[Stored data entries]
━━━

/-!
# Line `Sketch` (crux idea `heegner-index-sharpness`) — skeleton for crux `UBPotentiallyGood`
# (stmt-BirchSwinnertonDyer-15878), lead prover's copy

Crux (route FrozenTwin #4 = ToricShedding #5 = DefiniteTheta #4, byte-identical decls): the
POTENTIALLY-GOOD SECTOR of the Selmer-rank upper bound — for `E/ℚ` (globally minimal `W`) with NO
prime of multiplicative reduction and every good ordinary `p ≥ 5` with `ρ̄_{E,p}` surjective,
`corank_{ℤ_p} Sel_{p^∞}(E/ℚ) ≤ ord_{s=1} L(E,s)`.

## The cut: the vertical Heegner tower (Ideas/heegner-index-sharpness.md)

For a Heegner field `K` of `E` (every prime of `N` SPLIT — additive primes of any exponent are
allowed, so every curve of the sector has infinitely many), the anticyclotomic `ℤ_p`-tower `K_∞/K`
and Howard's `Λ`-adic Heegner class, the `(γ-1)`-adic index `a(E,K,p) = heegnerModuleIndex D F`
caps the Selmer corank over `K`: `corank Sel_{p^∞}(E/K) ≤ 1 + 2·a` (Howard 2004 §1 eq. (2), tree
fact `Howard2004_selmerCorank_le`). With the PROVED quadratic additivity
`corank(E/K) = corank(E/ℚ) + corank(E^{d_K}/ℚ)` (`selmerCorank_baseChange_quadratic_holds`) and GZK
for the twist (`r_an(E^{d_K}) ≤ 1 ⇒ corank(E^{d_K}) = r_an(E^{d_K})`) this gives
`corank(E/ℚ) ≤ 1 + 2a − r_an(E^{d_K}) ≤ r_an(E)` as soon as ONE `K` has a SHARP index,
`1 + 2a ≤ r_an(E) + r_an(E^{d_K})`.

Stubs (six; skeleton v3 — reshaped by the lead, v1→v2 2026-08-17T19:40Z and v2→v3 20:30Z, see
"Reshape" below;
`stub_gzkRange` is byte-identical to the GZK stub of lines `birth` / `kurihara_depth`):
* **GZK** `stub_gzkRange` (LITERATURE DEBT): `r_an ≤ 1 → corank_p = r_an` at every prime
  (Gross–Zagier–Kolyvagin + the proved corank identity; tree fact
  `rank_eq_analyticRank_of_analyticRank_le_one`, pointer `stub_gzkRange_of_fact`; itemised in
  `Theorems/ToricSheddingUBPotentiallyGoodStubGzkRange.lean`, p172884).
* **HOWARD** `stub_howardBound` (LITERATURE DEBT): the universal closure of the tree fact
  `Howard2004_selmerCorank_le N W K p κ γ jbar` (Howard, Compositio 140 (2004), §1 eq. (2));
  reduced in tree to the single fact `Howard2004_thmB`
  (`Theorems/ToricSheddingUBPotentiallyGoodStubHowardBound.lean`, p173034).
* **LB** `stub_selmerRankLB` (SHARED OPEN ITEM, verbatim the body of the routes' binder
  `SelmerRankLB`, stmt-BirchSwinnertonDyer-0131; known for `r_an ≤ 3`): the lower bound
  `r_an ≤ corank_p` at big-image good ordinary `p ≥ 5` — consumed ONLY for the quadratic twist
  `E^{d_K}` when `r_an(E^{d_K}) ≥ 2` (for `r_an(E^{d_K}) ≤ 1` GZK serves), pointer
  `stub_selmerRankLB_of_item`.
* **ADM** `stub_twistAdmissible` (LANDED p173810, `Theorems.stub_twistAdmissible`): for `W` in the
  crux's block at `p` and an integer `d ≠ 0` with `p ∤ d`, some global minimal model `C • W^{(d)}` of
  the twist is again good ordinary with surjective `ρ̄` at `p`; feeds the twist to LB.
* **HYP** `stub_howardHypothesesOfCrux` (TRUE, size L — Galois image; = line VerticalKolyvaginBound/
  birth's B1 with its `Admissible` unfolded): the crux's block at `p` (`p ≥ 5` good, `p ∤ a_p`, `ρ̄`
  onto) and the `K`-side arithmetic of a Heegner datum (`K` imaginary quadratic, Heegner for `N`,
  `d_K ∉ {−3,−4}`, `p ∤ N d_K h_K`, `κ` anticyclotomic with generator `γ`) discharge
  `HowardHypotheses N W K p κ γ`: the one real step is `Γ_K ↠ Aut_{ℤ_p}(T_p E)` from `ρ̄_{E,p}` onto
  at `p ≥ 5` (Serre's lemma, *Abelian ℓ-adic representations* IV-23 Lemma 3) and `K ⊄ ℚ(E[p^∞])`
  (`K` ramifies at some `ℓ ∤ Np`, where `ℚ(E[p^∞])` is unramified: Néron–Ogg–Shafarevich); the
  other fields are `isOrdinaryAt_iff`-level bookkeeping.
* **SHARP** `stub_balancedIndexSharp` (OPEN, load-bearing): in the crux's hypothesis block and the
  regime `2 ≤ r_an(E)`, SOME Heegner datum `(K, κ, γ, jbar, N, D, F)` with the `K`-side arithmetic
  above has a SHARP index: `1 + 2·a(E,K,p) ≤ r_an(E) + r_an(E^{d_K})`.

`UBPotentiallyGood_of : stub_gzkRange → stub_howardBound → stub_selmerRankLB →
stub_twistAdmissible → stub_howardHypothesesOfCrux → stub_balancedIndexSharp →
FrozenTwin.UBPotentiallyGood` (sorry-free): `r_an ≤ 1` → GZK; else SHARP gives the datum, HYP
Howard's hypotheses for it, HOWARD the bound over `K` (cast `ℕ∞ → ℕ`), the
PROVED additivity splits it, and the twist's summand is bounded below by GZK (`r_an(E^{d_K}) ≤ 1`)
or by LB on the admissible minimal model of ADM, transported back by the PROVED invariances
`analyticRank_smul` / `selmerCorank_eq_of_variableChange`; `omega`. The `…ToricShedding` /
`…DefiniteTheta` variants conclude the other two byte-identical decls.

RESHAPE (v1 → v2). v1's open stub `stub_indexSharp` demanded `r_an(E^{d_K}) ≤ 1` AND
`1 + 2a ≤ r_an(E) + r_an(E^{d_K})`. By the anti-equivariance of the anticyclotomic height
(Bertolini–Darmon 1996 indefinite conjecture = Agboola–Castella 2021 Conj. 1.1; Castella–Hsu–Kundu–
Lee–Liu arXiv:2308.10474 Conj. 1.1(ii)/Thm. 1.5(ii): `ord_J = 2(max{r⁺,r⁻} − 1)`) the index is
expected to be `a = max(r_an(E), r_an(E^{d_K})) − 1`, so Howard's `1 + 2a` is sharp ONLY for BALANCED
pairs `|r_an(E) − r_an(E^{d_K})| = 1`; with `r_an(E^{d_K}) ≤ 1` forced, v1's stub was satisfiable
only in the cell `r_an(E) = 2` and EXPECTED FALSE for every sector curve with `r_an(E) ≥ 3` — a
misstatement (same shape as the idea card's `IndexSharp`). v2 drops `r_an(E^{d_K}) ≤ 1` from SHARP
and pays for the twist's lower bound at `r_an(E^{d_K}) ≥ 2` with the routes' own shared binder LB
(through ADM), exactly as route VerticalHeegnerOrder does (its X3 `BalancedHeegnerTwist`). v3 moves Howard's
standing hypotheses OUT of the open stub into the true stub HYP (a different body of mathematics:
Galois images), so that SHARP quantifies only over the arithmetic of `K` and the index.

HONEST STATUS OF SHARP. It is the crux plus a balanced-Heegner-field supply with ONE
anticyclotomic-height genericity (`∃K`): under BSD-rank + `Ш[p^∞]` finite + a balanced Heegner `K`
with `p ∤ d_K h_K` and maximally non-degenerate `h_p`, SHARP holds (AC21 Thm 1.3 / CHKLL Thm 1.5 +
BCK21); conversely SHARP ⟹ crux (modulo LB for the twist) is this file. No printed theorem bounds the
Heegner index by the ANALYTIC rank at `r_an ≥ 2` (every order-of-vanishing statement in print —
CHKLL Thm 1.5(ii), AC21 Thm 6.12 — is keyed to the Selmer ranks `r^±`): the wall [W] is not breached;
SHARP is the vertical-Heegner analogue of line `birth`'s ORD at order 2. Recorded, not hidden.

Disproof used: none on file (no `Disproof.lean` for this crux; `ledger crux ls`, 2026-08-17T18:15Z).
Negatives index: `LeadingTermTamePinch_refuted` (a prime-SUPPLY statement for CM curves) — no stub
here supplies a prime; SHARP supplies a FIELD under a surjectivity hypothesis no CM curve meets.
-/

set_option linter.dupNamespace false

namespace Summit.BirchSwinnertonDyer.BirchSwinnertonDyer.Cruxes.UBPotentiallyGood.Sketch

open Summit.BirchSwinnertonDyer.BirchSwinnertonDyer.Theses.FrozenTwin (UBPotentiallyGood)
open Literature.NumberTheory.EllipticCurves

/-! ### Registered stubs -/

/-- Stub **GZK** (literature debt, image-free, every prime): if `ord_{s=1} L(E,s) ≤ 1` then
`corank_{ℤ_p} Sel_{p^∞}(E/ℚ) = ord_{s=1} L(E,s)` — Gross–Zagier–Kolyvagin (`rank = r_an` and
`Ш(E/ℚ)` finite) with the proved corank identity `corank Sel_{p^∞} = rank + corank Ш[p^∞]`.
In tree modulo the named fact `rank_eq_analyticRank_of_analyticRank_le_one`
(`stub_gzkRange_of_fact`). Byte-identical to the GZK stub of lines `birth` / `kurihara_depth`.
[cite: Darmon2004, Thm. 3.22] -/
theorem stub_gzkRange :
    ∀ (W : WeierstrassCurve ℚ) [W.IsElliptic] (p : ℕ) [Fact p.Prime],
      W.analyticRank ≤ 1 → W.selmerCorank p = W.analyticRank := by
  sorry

━━━

* **Problem statement**
Set down, from the entries above, exactly the lines from the one with "reduced in tree" up to and including the one with "the routes' binder", and no other lines.

* **Task response**
  reduced in tree to the single fact `Howard2004_thmB`
  (`Theorems/ToricSheddingUBPotentiallyGoodStubHowardBound.lean`, p173034).
* **LB** `stub_selmerRankLB` (SHARED OPEN ITEM, verbatim the body of the routes' binder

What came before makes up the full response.